Recensione di Eleonora Muzzi - Pubblicata in data: 24/10/16

I RavenEye dovrebbero usare come marketing una frase del tipo: "La band che riesce a tenere i piedi in due staffe e che stranamente ci riesce." 
Elaboriamo un po' il concetto.


I RavenEye nascono dalla mente del chitarrista britannico Oli Brown, già noto come artista solista in ambito blues. In questa avventura d'ensamble si fa accompagnare dal bassista Aaron Spir e il batterista Adam Breeze. I tre prendono l'ambiente originario blues di Brown, aggiungono un tocco di garage rock che spesso e volentieri sconfina del post-grunge americano. E qui viene il bello, e perchè sosteniamo che tengano i piedi in due staffe: Oli Brown si è preso anche il ruolo di cantante, non solo di eclettico chitarrista, e la sua voce pare, a tratti, quella di Chris Cornell. In pratica, ascoltare i RavenEye è come sentire una fusione assurda dei primi Soundgarden che si mescolano con gli Shinedown, senza però le orchestrazioni.

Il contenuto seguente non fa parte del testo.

import Summits.Ventures.AbcSig.Rows.XTemplateAB
import Summits.Ventures.AbcSig.Levels.N346
import Summits.Ventures.AbcSig.Levels.N5536
import Summits.Ventures.AbcSig.Levels.N346M6X

/-!
# Venture AbcSig — ROW `C2aL173A3AB`: `173^m·xⁿ + 2^a·yⁿ = z²` (SECOND coefficient distribution of the cell; the distribution `xⁿ + 2^a·173^m·yⁿ = z²` is `Rows/C2aL173A3.lean`), class `a 3` (GENERATED by plean/leanrow.py)

HONEST FRAMING. A row of a COMPUTATION cell (`pub-abcsig`); a CONDITIONAL theorem, no claim on ABC or any summit.
Hypotheses: `BS04Package` (CITED), `DataComplete` at levels [346, 5536] (COMPUTED, two-engine certified
level files), `EisPackage` (CITED: [BS04 (3.1), L4.2, Cor 3.1] + [Sturm 1987]) and `Refines` (COMPUTED) for the orbits whose residual exponent is discharged IN THE KERNEL by a module-M6 certificate (`Levels/N…M6X.lean`), and the listed per-orbit exclusions `hX_…` (CITED; the
row's R5 cell names each) that remain. Everything else is kernel-checked (`Rows/XTemplateC2a.lean`, `Levels/N….lean`). Exponent
range: prime `n ≥ 11`, `n ≠ 173`; `B = 2^a 173^m` with `a, m < n` (n-th-power free).
Row of record: `census/rows/C2a/C2a-l173-a3.md` (sha256 `dddd90d6d56f5869…`; SIGNED 2026-08-22T12:17:58Z by referee (ref-g8)); its R0: THEOREM (uses CITED arithmetic facts) for all primes n >= 11 with n coprime to 1384 — class: candidate (a ∈ {0,3} cell, BATCH-03; lit/COVERAGE §C2 + I–K 2006 Th. Exponents left open by the row of record are excluded here via `hres`; kernel-sieve residuals the row of record closes by a cell module (M6 Eisenstein / M4 Kraus certificates) appear as CITED hypotheses `hX_…`.
-/

namespace Summit.Ventures.AbcSig

/-- Row `C2aL173A3AB`: second coefficient distribution `173^m·xⁿ + 2^a·yⁿ = z²` (see module docstring). -/
theorem xrow_C2aL173A3AB (M : NewformModel) (hP : M.BS04Package) (hE : M.EisPackage)
    (hD346 : M.DataComplete 346 level346Orbits) (hD5536 : M.DataComplete 5536 level5536Orbits)
    (hR_orbit_346_5 : M.Refines 346 orbit_346_5 m6X_346_5)
    (n : ℕ) (hn : n.Prime) (hmin : 11 ≤ n) (hnℓ : n ≠ 173) (m : ℕ) (hm : 1 ≤ m) (hmn : m < n)
    (hX_orbit_5536_7 : n ∈ ([37] : List ℕ) → M.Excludes 5536 orbit_5536_7 (famAB (173 ^ m) (2 ^ 3) n (fun _ _ => True)))
    (x y z : ℤ) (hxy1 : x * y ≠ 1) (hxy2 : x * y ≠ -1) : ¬ IsPrimitiveSolution (173 ^ m) (2 ^ 3) 1 n x y z := by
  have hℓ : Nat.Prime 173 := by norm_num
  have h7 : 7 ≤ n := by omega
  have hS346 :=
    (level346_sieve n hn h7 (fun o => M.Excludes 346 o (famAB (173 ^ m) (2 ^ 3) n (fun _ _ => True)) ∨ M.ExcludesStd 346 o n) (fun hmem => by
      obtain rfl : n = 7 := by simpa using hmem
      omega) (fun hmem => by
      rcases (by simpa using hmem : n = 7 ∨ n = 29) with rfl | rfl
      · omega
      · exact Or.inr (m6c_346_5_n29_excludes M hE hR_orbit_346_5)))
  have hS5536 :=
    (level5536_sieve n hn h7 (fun o => M.Excludes 5536 o (famAB (173 ^ m) (2 ^ 3) n (fun _ _ => True)) ∨ M.ExcludesStd 5536 o n) (fun hmem => by
      obtain rfl : n = 37 := by simpa using hmem
      exact Or.inl (hX_orbit_5536_7 (by simp))) (fun hmem => by
      obtain rfl : n = 7 := by simpa using hmem
      omega) (fun hmem => by
      obtain rfl : n = 7 := by simpa using hmem
      omega))
  exact xrowC2aAB_a3 173 hℓ (by norm_num) M hP n hn h7 hnℓ hD5536 hD346 m hm hmn
    hS5536
    hS346 x y z hxy1 hxy2

end Summit.Ventures.AbcSig
import Literature.NumberTheory.LFunctions.FeketePolyaKernelReweightedQuadratic
import HarnessLib

/-!
# No real zero for real primitive characters of conductor `44988 ≤ q ≤ 45860`: REWEIGHTED Fekete–Pólya rows, in the kernel

Topic `Literature/NumberTheory/LFunctions`; namespace `Literature.NumberTheory.LFunctions`. THEOREMS only (no
definition, no named fact, no `sorry`; standard axioms): one PUBLIC theorem **`noRealZero{Odd,Even}_fp_<q>`** per
fundamental discriminant `D`, `|D| = q ∈ [44988, 45860]`, with NO plain Fekete–Pólya witness in the scanned range but a REWEIGHTED one — the coefficients of `L(s, χ)·G(s)`, `G(s) = ∏(1 + ε_p p^(-s))` (`ε_p = ∓χ(p)`: remove / double the multiples of `p`; `ε_p = ±1` at `p ∣ q`), have non-negative iterated sums of some order over one period (`FeketePolyaReweighted.lean`, `FeketePolyaKernelCertificatesWeighted{,Wrappers}.lean`) — for every primitive
quadratic `χ` mod `q` of the parity of `D` and every `σ ∈ (0, 1)`, `L(σ, χ) ≠ 0` (statement shape of the
`interval_cases` bullets of the `NoRealZero{Odd,Even}…` range files, so a range assembly cites them by name).
Cell `parity-realchar`, kernel floor of the wide column (TARGET §2 row 19), Fekete–Pólya lane (seat prover-2).

Method (engine v4, reweighted): `FeketePolyaKernelCertificatesWeighted{,Wrappers}.lean` — the iterated partial sums of
order `K` of the reweighted value stream are non-negative over one period `N`, decided in the kernel BLOCKWISE on packed
base-`2^b` digits (`blockCertD b e K N D₀ (rwTabs kind b ps N (twOf fs))`: weight tables = sums of dilated sign tables of the character from the
quadratic-residue bitsets of the prime factors of the conductor — the factor list is part of each certificate,
primality by `norm_num` — prefix sums by one big-integer multiplication per order and block, sign test by one
AND), hence `G(σ)·ℜL(σ, χ) > 0` (the Laplace-integral form of MV (5.23) with the substitution `t ↦ dt`, `FeketePolyaReweighted`) and
`L(σ, χ) ≠ 0`.  Witnesses `(G, K)` from the reweighted scan of this seat (`HOME/parity-realchar-prover-2/tools-v4/fpscan4.c`, primes `≤ 17`,
periods `≤ 2·10⁶`; no kit); the digit width `b` is two bits above the size of
the running-sum bound recorded by the scan.  1 characters in this file (est. 28 kernel-s).
Only the rows RESCUED by the reweighted scan (and not already covered by a plain witness) appear here; the rest stays with the
truncation certificates of the companion lane.

## References

* H. L. Montgomery, R. C. Vaughan, *Multiplicative Number Theory I*, CUP 2007, §9.3 Thm 9.13, §11.2.1
  Exercises 7–8. [MontgomeryVaughan2007]
* M. Fekete, G. Pólya, *Über ein Problem von Laguerre*, Rend. Circ. Mat. Palermo 34 (1912) 89–120. [FeketePolya1912]
-/

namespace Literature.NumberTheory.LFunctions

open FeketePolyaKernel

set_option maxHeartbeats 400000 in
/-- `D = 44988`: the even character `χ₋₄·(·/11247)` of conductor `44988` (`11247`: 3 · 23 · 163) — NO plain Fekete–Pólya witness in the scanned range; REWEIGHTED witness: the coefficients of `L(s, χ)·(1 + 2^{-2s}) (1 + 5^{-s})` have non-negative iterated sums of order `6` over the period `899760` (block certificate, digits of `100` bits, splitting depth `12`); est. `27.9` kernel-s. [cite: MontgomeryVaughan2007, §11.2.1 Exercises 7 (g), 8] -/
theorem noRealZeroEven_fp_44988 :
    ∀ χ : DirichletCharacter ℂ 44988, χ.IsQuadratic → χ.IsPrimitive → χ.Even →
      ∀ σ : ℝ, 0 < σ → σ < 1 → χ.LFunction σ ≠ 0 :=
  good_even_of_four_rw2 [3, 23, 163] (by norm_num) (by decide) (by decide) [(2, 0, 1), (5, 1, 0)] 899760 6 100 12 (by decide) (by decide) (by decide) (by decide) (by decide) (by decide)
    (Or.inr (by decide +kernel))

end Literature.NumberTheory.LFunctions
import Summits.HubbardSuperconductivity.HubbardSuperconductivity.Theorems.AnisotropyChordTransferFibre3N1RowL2N22592

/-!
# Route `AnisotropyChord` / H0 rotor rung, LEVEL 2 row `N₁`: the cell `ν ∈ [0.022592, 0.023044]`, `a ∈ [0, 0.02]`

One cell of the ∀L ≥ 128 kernel certificate of the (KT-1″) trial-gap bound (piece A, stmt-HubbardSuperconductivity-23918), on the
column `colN22592` (brackets certified in `…N1RowL2N22592`): ★ `cellN22592A0000_n1 : n1CellCheckC colN22592 a₁ a₂ 2 (9/20) (30, 6) = true`
(the staged `RExpr` cell check of p2 g4–g5, one `decide`, ≈ 3 min), whence ★★ `trialGap_cellN22592A0000`: for every `L ≥ 128` and every
ground two-magnon profile with `ν = λ₂/θ² ∈ [353/15625, 5761/250000]` and `a = Δf(x̂) ∈ [0, 1/50]`:  `(9/20)·U ≤ N₁`
(`…N1RowCellSound.trialGap_of_cellCheck`).  Compiled-evaluator forecast of the certified ratio on this cell: see the proposal note.
Generated by p2 g5's cells/mkfiles.py (HOME/hubbard-h0-rotor-p2/cells/).
Prover seat `hubbard-h0-rotor-p2` g5; helper for piece A = stmt-HubbardSuperconductivity-23918 of rung 19089
(`--supports`, helper class).  Nothing here proves superconductivity in the Hubbard model; one kernel-certified piece of ONE
conditional reduction (the GM₃ ∀L certificate, Level-2 row `N₁`); the rotor TARGET as originally worded stays FALSE (g15 verdict).
Mathlib + the tree only; no sorry.
-/

set_option linter.dupNamespace false
set_option autoImplicit false

open Literature.Analysis.ValidatedNumerics

namespace Summit.HubbardSuperconductivity.HubbardSuperconductivity.Theorems.AnisotropyChord.Transfer.Fibre3.L2.N1

/-- ★ the staged `RExpr` cell check passes with `cmin = 9/20` on `a ∈ [0, 1/50]` over the column `colN22592`. -/
theorem cellN22592A0000_n1 : n1CellCheckC colN22592 ((0 : ℚ) / 1) ((1 : ℚ) / 50) 2 ((9 : ℚ) / 20) (30, 6) = true := by
  decide +kernel

/-- ★★ on this cell, for EVERY `L ≥ 128` and every ground profile: `(9/20)·U ≤ N₁`. -/
theorem trialGap_cellN22592A0000 (L : ℕ) [NeZero L] (hL : 128 ≤ L) {Δ lam2 : ℝ} {f : Tor L → ℝ} (hΔ0 : 0 ≤ Δ) (hΔ1 : Δ < 1)
    (hf : IsGroundTwoMagnon L Δ lam2 f)
    (hν1 : (22592 : ℝ) / 1000000 ≤ lam2 / (2 * Real.pi / L) ^ 2) (hν2 : lam2 / (2 * Real.pi / L) ^ 2 ≤ (23044 : ℝ) / 1000000)
    (ha1 : ((0 : ℝ) / 1) ≤ Δ * f (K1 L)) (ha2 : Δ * f (K1 L) ≤ ((1 : ℝ) / 50)) :
    ((9 : ℝ) / 20) * Uunit L Δ f ≤ trialGapN1 L Δ f := by
  have h := trialGap_of_cellCheck L colN22592 ((0 : ℚ) / 1) ((1 : ℚ) / 50) ((9 : ℚ) / 20) (30, 6) cellN22592A0000_n1 colN22592_check hL hΔ0 hΔ1 hf
    (by simpa [colN22592] using hν1) (by simpa [colN22592] using hν2) (by push_cast; simpa using ha1) (by push_cast; simpa using ha2)
  simpa using h

end Summit.HubbardSuperconductivity.HubbardSuperconductivity.Theorems.AnisotropyChord.Transfer.Fibre3.L2.N1
import Summits.ValiantsHypothesis.ValiantsHypothesis.Theorems.SymPencilPerFourRowNoLinearFactor

/-!
# Route `SymPencil` — exact flows of `per [v; ·]` on a hyperplane: the BLOCK-DIAGONAL step
# (tool file for the one-row defect-2 cell `(12,4,2)` of `sdc(per_4)`, `--supports`
# stmt-ValiantsHypothesis-5674; nothing here bears on `VP ≠ VNP`)

For a BLOCK-DIAGONAL linear map `y ↦ (Y₀ y₀, Y₁ y₁, Y₂ y₂)` of `3 × 4` matrices the first-order quantity
`G(y) = DF_v(y)[Y y] = per [v; Y₀y₀; y₁; y₂] + per [v; y₀; Y₁y₁; y₂] + per [v; y₀; y₁; Y₂y₂]` is TRILINEAR in the
rows.  **`firstOrder_eq_zero_of_blockDiag`**: if `G` vanishes on a hyperplane `ker ℓ` whose linear form sees two
rows (`ℓ(e₁ ⊗ t₁) = ℓ(e₂ ⊗ t₂) = 1`), then `G ≡ 0` (compensating in row `1` and in row `2` writes `G = ℓ·Φ = ℓ·Ψ`
with `Φ` free of row `1` and `Ψ` free of row `2`; a quadratic-in-`s` comparison along `e₂ ⊗ t₂` gives `Φ = Ψ`, and
`Φ = Ψ(row 1 := 0) = 0`).  This is step (b) «≥ 2 rows» of val-width-5674-w2 g2's S1b (CELL-TWELVE-FOUR.md §2):
after it the tree's `rowScaling_of_deriv_vanish` applies on the whole space.

Elementary; no definitions, no named facts. [folklore]
-/

noncomputable section

-- single-conjunct layout: Sub = Summit, duplicated namespace component intended
set_option linter.dupNamespace false

namespace Summit.ValiantsHypothesis.ValiantsHypothesis.Theorems.SymPencilPerFourHyperplaneFlowBlocks

open Matrix
open Summit.ValiantsHypothesis.ValiantsHypothesis.Theorems.SymPencilPerFourInnerRankRows
open Summit.ValiantsHypothesis.ValiantsHypothesis.Theorems.SymPencilPerFourRowForms
open Summit.ValiantsHypothesis.ValiantsHypothesis.Theorems.SymPencilPerFourRowNoLinearFactor

variable {K : Type*} [Field K]

/-- **Block-diagonal maps: first order on a two-row hyperplane forces first order everywhere.**
See the module docstring. [folklore] -/
theorem firstOrder_eq_zero_of_blockDiag [CharZero K] (v : Fin 4 → K)
    (Y : Fin 3 → (Fin 4 → K) →ₗ[K] (Fin 4 → K)) (ℓ : (Fin 3 → Fin 4 → K) →ₗ[K] K)
    (t₁ t₂ : Fin 4 → K) (ht₁ : ℓ (Pi.single 1 t₁) = 1) (ht₂ : ℓ (Pi.single 2 t₂) = 1)
    (hD : ∀ y : Fin 3 → Fin 4 → K, ℓ y = 0 →
      (Matrix.of ![v, Y 0 (y 0), y 1, y 2]).permanent + (Matrix.of ![v, y 0, Y 1 (y 1), y 2]).permanent +
        (Matrix.of ![v, y 0, y 1, Y 2 (y 2)]).permanent = 0) :
    ∀ y : Fin 3 → Fin 4 → K,
      (Matrix.of ![v, Y 0 (y 0), y 1, y 2]).permanent + (Matrix.of ![v, y 0, Y 1 (y 1), y 2]).permanent +
        (Matrix.of ![v, y 0, y 1, Y 2 (y 2)]).permanent = 0 := by
  classical
  -- `Φ` (row 1 replaced by `t₁`) and `Ψ` (row 2 replaced by `t₂`)
  let G : (Fin 3 → Fin 4 → K) → K := fun y =>
    (Matrix.of ![v, Y 0 (y 0), y 1, y 2]).permanent + (Matrix.of ![v, y 0, Y 1 (y 1), y 2]).permanent +
      (Matrix.of ![v, y 0, y 1, Y 2 (y 2)]).permanent
  let Φ : (Fin 3 → Fin 4 → K) → K := fun y =>
    (Matrix.of ![v, Y 0 (y 0), t₁, y 2]).permanent + (Matrix.of ![v, y 0, Y 1 t₁, y 2]).permanent +
      (Matrix.of ![v, y 0, t₁, Y 2 (y 2)]).permanent
  let Ψ : (Fin 3 → Fin 4 → K) → K := fun y =>
    (Matrix.of ![v, Y 0 (y 0), y 1, t₂]).permanent + (Matrix.of ![v, y 0, Y 1 (y 1), t₂]).permanent +
      (Matrix.of ![v, y 0, y 1, Y 2 t₂]).permanent
  -- compensation in row 1: `G y = ℓ y * Φ y`
  have hΦ : ∀ y, G y = ℓ y * Φ y := by
    intro y
    set y' : Fin 3 → Fin 4 → K := y + Pi.single 1 ((-ℓ y) • t₁) with hy'
    have hℓ : ℓ y' = 0 := by
      rw [hy', map_add, Pi.single_smul, map_smul, ht₁, smul_eq_mul, mul_one, add_neg_cancel]
    have h0 : y' 0 = y 0 := by simp [hy']
    have h1 : y' 1 = y 1 + (-ℓ y) • t₁ := by simp [hy']
    have h2 : y' 2 = y 2 := by simp [hy']
    have h := hD y' hℓ
    rw [h0, h1, h2, map_add, map_smul, per_add_row₂, per_smul_row₂, per_add_row₂, per_smul_row₂, per_add_row₂,
      per_smul_row₂] at h
    simp only [G, Φ]
    linear_combination h
  -- compensation in row 2: `G y = ℓ y * Ψ y`
  have hΨ : ∀ y, G y = ℓ y * Ψ y := by
    intro y
    set y' : Fin 3 → Fin 4 → K := y + Pi.single 2 ((-ℓ y) • t₂) with hy'
    have hℓ : ℓ y' = 0 := by
      rw [hy', map_add, Pi.single_smul, map_smul, ht₂, smul_eq_mul, mul_one, add_neg_cancel]
    have h0 : y' 0 = y 0 := by simp [hy']
    have h1 : y' 1 = y 1 := by simp [hy']
    have h2 : y' 2 = y 2 + (-ℓ y) • t₂ := by simp [hy']
    have h := hD y' hℓ
    rw [h0, h1, h2, map_add, map_smul, per_add_row₃, per_smul_row₃, per_add_row₃, per_smul_row₃, per_add_row₃,
      per_smul_row₃] at h
    simp only [G, Ψ]
    linear_combination h
  -- comparison along `e₂ ⊗ t₂`: `Φ = Ψ`
  have hΦΨ : ∀ y, Φ y = Ψ y := by
    intro y
    -- the quadratic in `s`
    let Φ₁ : K := (Matrix.of ![v, Y 0 (y 0), t₁, t₂]).permanent + (Matrix.of ![v, y 0, Y 1 t₁, t₂]).permanent +
      (Matrix.of ![v, y 0, t₁, Y 2 t₂]).permanent
    have key : ∀ s : K, ℓ y * (Φ y - Ψ y) + (Φ y - Ψ y + ℓ y * Φ₁) * s + Φ₁ * s ^ 2 + 0 * s ^ 3 = 0 := by
      intro s
      set ys : Fin 3 → Fin 4 → K := y + Pi.single 2 (s • t₂) with hys
      have e1 := hΦ ys
      have e2 := hΨ ys
      have hℓs : ℓ ys = ℓ y + s := by
        rw [hys, map_add, Pi.single_smul, map_smul, ht₂, smul_eq_mul, mul_one]
      have h0 : ys 0 = y 0 := by simp [hys]
      have h1 : ys 1 = y 1 := by simp [hys]
      have h2 : ys 2 = y 2 + s • t₂ := by simp [hys]
      simp only [G, Φ, Ψ, h0, h1, h2, hℓs, map_add, map_smul, per_add_row₃, per_smul_row₃] at e1 e2
      simp only [Φ₁, Φ, Ψ]
      linear_combination e2 - e1
    obtain ⟨c0, c1, c2, -⟩ := cubic_coeffs_eq_zero _ _ _ _ key
    -- `c2 : Φ₁ = 0`, `c1 : Φ y - Ψ y + ℓ y * Φ₁ = 0`
    have : Φ y - Ψ y = 0 := by linear_combination c1 - ℓ y * c2
    linear_combination this
  -- `Φ` does not see row 1, `Ψ` vanishes when row 1 does
  have hΦ0 : ∀ y, Φ y = 0 := by
    intro y
    set y' : Fin 3 → Fin 4 → K := Function.update y 1 0 with hy'
    have h0 : y' 0 = y 0 := by simp [hy']
    have h1 : y' 1 = 0 := by simp [hy']
    have h2 : y' 2 = y 2 := by simp [hy']
    have e := hΦΨ y'
    simp only [Φ, Ψ, h0, h1, h2, map_zero, per_zero_row₂] at e
    simp only [Φ]
    linear_combination e
  intro y
  have := hΦ y
  simp only [G] at this
  rw [this, hΦ0 y, mul_zero]

end Summit.ValiantsHypothesis.ValiantsHypothesis.Theorems.SymPencilPerFourHyperplaneFlowBlocks

end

Come paragone è forse un tantino eccessivo, ma è il meglio che siamo riusciti a trovare.


Ora, abbiamo scomodato dei nomi un po' grossi per descrivere una band che, dopotutto, è ancora agli esordi, questo è il loro primo album in fondo. Reggono il confronto?
Eh, lo reggono, e pure bene!
"Nova" è un album che pur non portando assolutamente nulla di nuovo, è scritto, arrangiato, suonato e prodotto in maniera assolutamente egregia. Ha i suoi momenti melodici, quelli più tirati, un certo spiccato virtuosismo per certi passaggi non proprio semplicissimi che però mantengono l'attenzione bella alta nell'ascoltatore, in pratica è un album che pare scritto da musicisti che lavorano insieme da almeno dieci anni, non solo due.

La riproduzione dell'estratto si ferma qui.